It is evident that SAI is reduced during movement [13], [23] though it is unknown how early in time this modulation begins. In humans there are local changes in M1 inhibitory circuits, such as SICI, as early as the delay period between a ‘warning’ and ‘go’ cue [26], [27]. In monkeys, the response amplitude of the afferent input in both the premotor cortex and M1 is reduced during the same delay period before the upcoming movement, and increased afferent gating (i.e., reduction in afferent input amplitude) coincides with faster reaction times [28]. In humans, somatosensory evoked potentials (SEPs) are reduced (i.e., gated) during the phasic and tonic components of movement [29] when SAI is also reduced [13], [23], [24], suggesting that a reduction of afferent input reaching the cortex may also coincide with less SAI (i.e. less inhibition). It remains unclear whether SAI is altered during the delay period between a ‘warning’ and ‘go’ cue and if such modulation depends on the submodality of somatosensory input, as median nerve stimulation would carry a larger volume and different content relative to the digital nerve that is predominantly cutaneous [11], [30], [31].

The purpose of this study was to determine whether SAI is modulated during the pre-movement (between ‘warning’ and ‘go’ cue), phasic (onset of muscle activity), and tonic (sustained muscle activity) components of movement, and to determine if such modulation depends on the submodal input used to elicit SAI. To test this, SAI was measured during a simple reaction time task involving phasic and tonic index finger flexion. SAI was evoked from the median nerve and also via index digital nerve stimulation. To assess the cortical versus spinal origin of the phase-dependency of SAI spinal excitability was measured using F-waves. We hypothesized that SAI would be reduced during all three movement components compared to rest. Specifically, we expected a reduction in SAI prior to movement since afferent input is shown to be reduced during this pre-movement component [28]. Further, we hypothesized that compared to the pre-movement component SAI would be further reduced in phasic and tonic components because of increased gating and increases in spinal excitability during these movement phases.

Methods

Ethics Statement

This study was approved by the Office of Research Ethics at the University of Waterloo and conformed to the Declaration of Helsinki. Written informed consent was obtained from all participants in the study.

Participants

Thirty-seven healthy subjects (X̄ _age = 25.4, SD = 5.0, 25 males) participated. From this subject pool, some individuals participated in more than one study.
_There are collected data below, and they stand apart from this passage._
import Literature.AlgebraicGeometry.Shioda1982.ExceptionalQuadruplesComplete
import HarnessLib

/-!
# Shioda 1982 / Meyer–Neutsch 1981: no exceptional quadruple at the level `N = 200` (kernel sweep above Aoki's bound `180`)

Topic `Literature/AlgebraicGeometry/Shioda1982`; companion of `ExceptionalQuadruplesComplete.lean` (search `checkB`, soundness
`tabelleOneCompleteAt_of_chunks`, invariant form `exists_mem_reps_of_isExceptionalQuadruple`, statement `TabelleOneCompleteAt`; sources,
method and framing in its module docstring) and of the series `ExceptionalQuadruplesSweep*.lean` (together: every level `2 ≤ N ≤ 180`
that is not a row of Tabelle 1; `…SweepTwoHundredTwenty/…TwoHundredSixty/…ThreeHundredForty.lean` and
`…SweepTwoHundredFiftyTwo/…ThreeHundredNinetySix/…FourHundredSixtyEight.lean`: the levels `220, 260, 340` and `252, 396, 468` of the
families `20p`, `36p`). THEOREMS only (no definition, no named fact): the same kernel search at the single level `N = 200`,
which carries NO row of [MeyerNeutsch1981Fermatquadrupel, Tabelle 1] (computer-generated there, "alle Fermatquadrupel für N ≤ 614
ermittelt", §2 p. 53) and lies above the range `N ≤ 180` of Shioda's table p. 727 — by Aoki's Theorem C ([Aoki1983], computer-assisted
for `181 ≤ m ≤ 672`) there is no exceptional element at any level `> 180`; this file makes the instance `N = 200` a kernel statement:
`completeAt_twoHundred` (every sorted pair-free primitive Hodge 4-multiset mod `200` is standard) and `not_isExceptionalQuadruple_twoHundred`.
WHY THIS LEVEL (cell `pub-hfermat`): `200 = 40·5`, the instance `p = 5` of the family `m = 40p` of
`HodgeQuadruplesFortyPrime.lean` (`classify_hodgeMultiset_fortyPrime`, `p ≥ 19`) below its range — a residual prime of the
companion `PicardNumberFortyPrime.lean` (`exceptional_fortyPrime`). `decide +kernel` only (no `native_decide`), chunked by first entries to bound the memory of
a single kernel evaluation (14 chunks; this file visits 227239 candidate triples, `φ(200) − 1 = 79` units each).

HONEST FRAMING (cell `pub-hfermat`): explicit algebraic cycles for specific Hodge classes on Fermat/Delsarte varieties; residual open
instances listed; no claim on general Hodge. These classes are algebraic (Lefschetz (1,1)); certified here is only the emptiness of the
exceptional list at this level.

## References
* [MeyerNeutsch1981Fermatquadrupel] W. Meyer, W. Neutsch, *Fermatquadrupel*, Math. Ann. 256 (1981) 51–62, §2 p. 53, Tabelle 1 p. 54 (no row 200).
* [Shioda1982PicardFermat] T. Shioda, J. Fac. Sci. Univ. Tokyo IA 28 (1982) 725–734, table p. 727 (levels `≤ 180`), Prop. 4 (Q′) p. 729.
* [Aoki1983] N. Aoki, Math. Ann. 266 (1983) 23–54, Thm. C.
-/

namespace Literature.AlgebraicGeometry.Shioda1982

open Literature.AlgebraicGeometry.HodgeTheory

set_option maxHeartbeats 0 in
/-- **Tabelle 1 is complete at `N = 200`, where it is empty**: every sorted Hodge 4-multiset mod `200` without a pair and with
`gcd = 1` is standard. Kernel exhaustion (`checkB`, 14 chunks of first entries, 227239 candidate triples).
[cite: MeyerNeutsch1981Fermatquadrupel, §2 p. 53 ("alle Fermatquadrupel für N ≤ 614 ermittelt") and Tabelle 1 p. 54 (no row 200)]
[cite: Aoki1983, Thm. C] [cite: Shioda1982PicardFermat, Prop. 4 (Q′) p. 729] -/
theorem completeAt_twoHundred : TabelleOneCompleteAt 200 :=
  tabelleOneCompleteAt_of_chunks 200 [(0, 5), (5, 5), (10, 4), (14, 4), (18, 4), (22, 4), (26, 5), (31, 5), (36, 5), (41, 5), (46, 6), (52, 7), (59, 9), (68, 132)] (by decide +kernel) (by
    intro p hp
    simp only [List.mem_cons, List.not_mem_nil, or_false] at hp
    rcases hp with rfl | rfl | rfl | rfl | rfl | rfl | rfl | rfl | rfl | rfl | rfl | rfl | rfl | rfl <;> decide +kernel)

/-- **No exceptional quadruple ("Ausnahmequadrupel") at the level `200`** (`tabelleOne 200 = []`).
[cite: MeyerNeutsch1981Fermatquadrupel, Tabelle 1 p. 54 (no row 200)] [cite: Aoki1983, Thm. C] -/
theorem not_isExceptionalQuadruple_twoHundred (s : Multiset (ZMod 200)) : ¬ IsExceptionalQuadruple 200 s := by
  intro hs
  obtain ⟨r, hr, -⟩ := exists_mem_reps_of_isExceptionalQuadruple completeAt_twoHundred hs
  simp [reps, tabelleOne] at hr

end Literature.AlgebraicGeometry.Shioda1982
Two participants took part in all experiments, three participants completed Experiments 1, 3 and 4, one participant completed Experiments 1 and 4, one participant took part in Experiments 1 and 3, and one participant completed both Experiments 1 and 2. For SAI and F-wave experiments we aimed to collect ten and seven participants, respectively, as used previously [8], [23]. All participants were deemed to be right handed as per a modified version of the Edinburgh Handedness Inventory [32].

Electromyography (EMG)

Surface silver-silver chloride EMG electrodes were placed on the skin overlying the first dorsal interosseous (FDI) muscle and the metacarpophalangeal joint of the right hand in a muscle belly-tendon montage. The analog signal from the electrodes was amplified with a gain of 1000, band-pass filtered between 20 and 2500 Hz (Intronix Technologies Corporation Model 2024F, Bolton, Ontario, Canada), and sampled at a frequency of 5000 Hz using an analog-to-digital interface (Power 1401, Cambridge Electronic Design, Cambridge, UK). The EMG electrodes were used to measure the peak-to-peak amplitude of the motor evoked potential (MEP) recorded from FDI of the right hand. Analysis was completed off-line on a personal computer using Signal software (Cambridge Electronic Design, Cambridge, UK).
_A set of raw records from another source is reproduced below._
import Literature.AlgebraicGeometry.Motives.LineSweptSurfaces
import Literature.AlgebraicGeometry.Motives.TangentLineFamilyCycle
import HarnessLib

/-!
# The osculating- and tangent-line relations with LINE-SWEPT residual terms, in every dimension

`Motives/OsculatingLineFamilyRelation`, `Motives/PlanesGenerateChowTwoOfCubic` (the engine
`exists_relation_of_line_over_T`) and `Motives/TangentLinesChowTwo` prove, for a cubic hypersurface
`X ⊆ ℙᵈ⁺¹` with `d ≥ 14`, the relations "`3 [S] ≡ a h + (planes)`", "`[x]-section ≡ [y]-section +
(planes)`", "`2 [S] + [β-section] ≡ a h + (planes)`" over a surface base `T`, where the bound
`d ≥ 14` enters ONLY through the conversion of the vertical components — surfaces swept out by the
lines of `X` over curves of `T` — into planes. R. Mboro, *Remarks on the `CH₂` of cubic
hypersurfaces* (arXiv:1701.04488), keeps these terms as they are: "the residual cycle `R` is
supported on … `ℙ_{Σ̃₁}` … `R` is a cycle in the image of `P_*`" (proof of Thm. 1.2, p. 7). This file
re-proves the four relations with the vertical terms kept as cycles supported on LINE-SWEPT points
(`ProjFamily.IsLineSweptPoint`, `Motives/LineSweptSurfaces`), hence WITHOUT any dimension bound:

* `ProjFamily.exists_relation_of_line_over_T_lineSwept` — the engine: the two sections of a family
  of lines on `X` over `T` differ by `Rat₂` and line-swept terms;
* `ProjFamily.exists_relation_of_osculating_line_over_T_lineSwept` (Mboro Thm. 1.2, Case 2),
  `ProjFamily.exists_relation_of_line_in_X_over_T_lineSwept` (Case 1),
  `ProjFamily.exists_relation_of_tangent_line_over_T_lineSwept` (the tangent lines of the proof of
  Thm. 1.3), `ProjFamily.exists_relation_of_line_in_X_over_T'_lineSwept`.

The proofs are those of the plane versions verbatim, with `exists_planes_restrictMapFst_of_vertical`
/ `exists_planes_of_vertical` replaced by `restrictMapFst_vertical_lineSwept` /
`exists_lineSwept_of_vertical'`. Everything is proved; no named facts.

## References

* [Mboro2018] R. Mboro, Remarks on the CH₂ of cubic hypersurfaces, arXiv:1701.04488, proof of
  Thm. 1.2, Cases 1–2 (p. 7) and of Thm. 1.3 (p. 8).
* [Fulton1998] W. Fulton, Intersection Theory, 2nd ed. (1998), Def. 2.3, Prop. 2.3, Cor. 2.4.1.
* [TianZong2014] Z. Tian, H. R. Zong, One-cycles on rationally connected varieties, Compositio
  Math. 150 (2014), Prop. 7.2 (proof).
-/

noncomputable section

open CategoryTheory CategoryTheory.Limits AlgebraicGeometry MonoidalCategory MvPolynomial
  TopologicalSpace Order Topology
open Literature.AlgebraicGeometry.Motives.Segre Literature.AlgebraicGeometry.Motives.RatFn
  Literature.RingTheory.OrderOfVanishing

universe u

namespace Literature.AlgebraicGeometry.Motives

attribute [local instance] MvPolynomial.gradedAlgebra MvPolynomial.algebraMvPolynomial
  Literature.AlgebraicGeometry.Motives.ProjBaseChange.algebraBase
  UniversalHyperplaneSection.sectionsAlgebra ProjFamily.functionFieldAlgebra

namespace ProjFamily

open ProjBaseChangeRing ProjectiveSpaceCells ProjectiveSpace FanoScheme ProjSpace
  Literature.RingTheory.MvPolynomial Literature.FieldTheory.QuasiAlgClosed

variable {k : Type u} [Field k]

/-! ### The engine with line-swept vertical terms -/

section Engine

variable [IsAlgClosed k] {d : ℕ} (T : SchemeOver k) [IsIntegral T.left] [IsProper T.hom]
  (X : SchemeOver k) (i : X ⟶ projectiveSpace (d + 1) k) [IsClosedImmersion i.left]
  {F : MvPolynomial (Fin (d + 1 + 1)) k}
Peripheral Nerve Stimulation (PNS)

Peripheral nerve stimulation was achieved with 200 μs square wave pulses delivered via a Grass SD9 Telefactor stimulator (Grass Technologies, West Warwick, USA). The right ulnar or median nerve was stimulated at the wrist with the cathode proximal to the anode and the anode positioned ∼8 cm proximal to the thenar muscles. The ulnar nerve was stimulated at 25% higher than the minimum stimulator intensity required to evoke a maximal motor response in FDI muscle and was used to evoke F-waves [33]. The median nerve was stimulated at motor threshold defined as the lowest stimulator intensity to produce a slight twitch in the thenar muscles of the right hand, an intensity used to evoke SAI in past work [8]. The digital nerve of the index finger was stimulated using ring electrodes with the cathode proximal to the anode and positioned around the proximal and intermediate phalynx. The digital nerve was stimulated at ∼2 times perceptual threshold, an intensity shown to evoke SAI at rest [8].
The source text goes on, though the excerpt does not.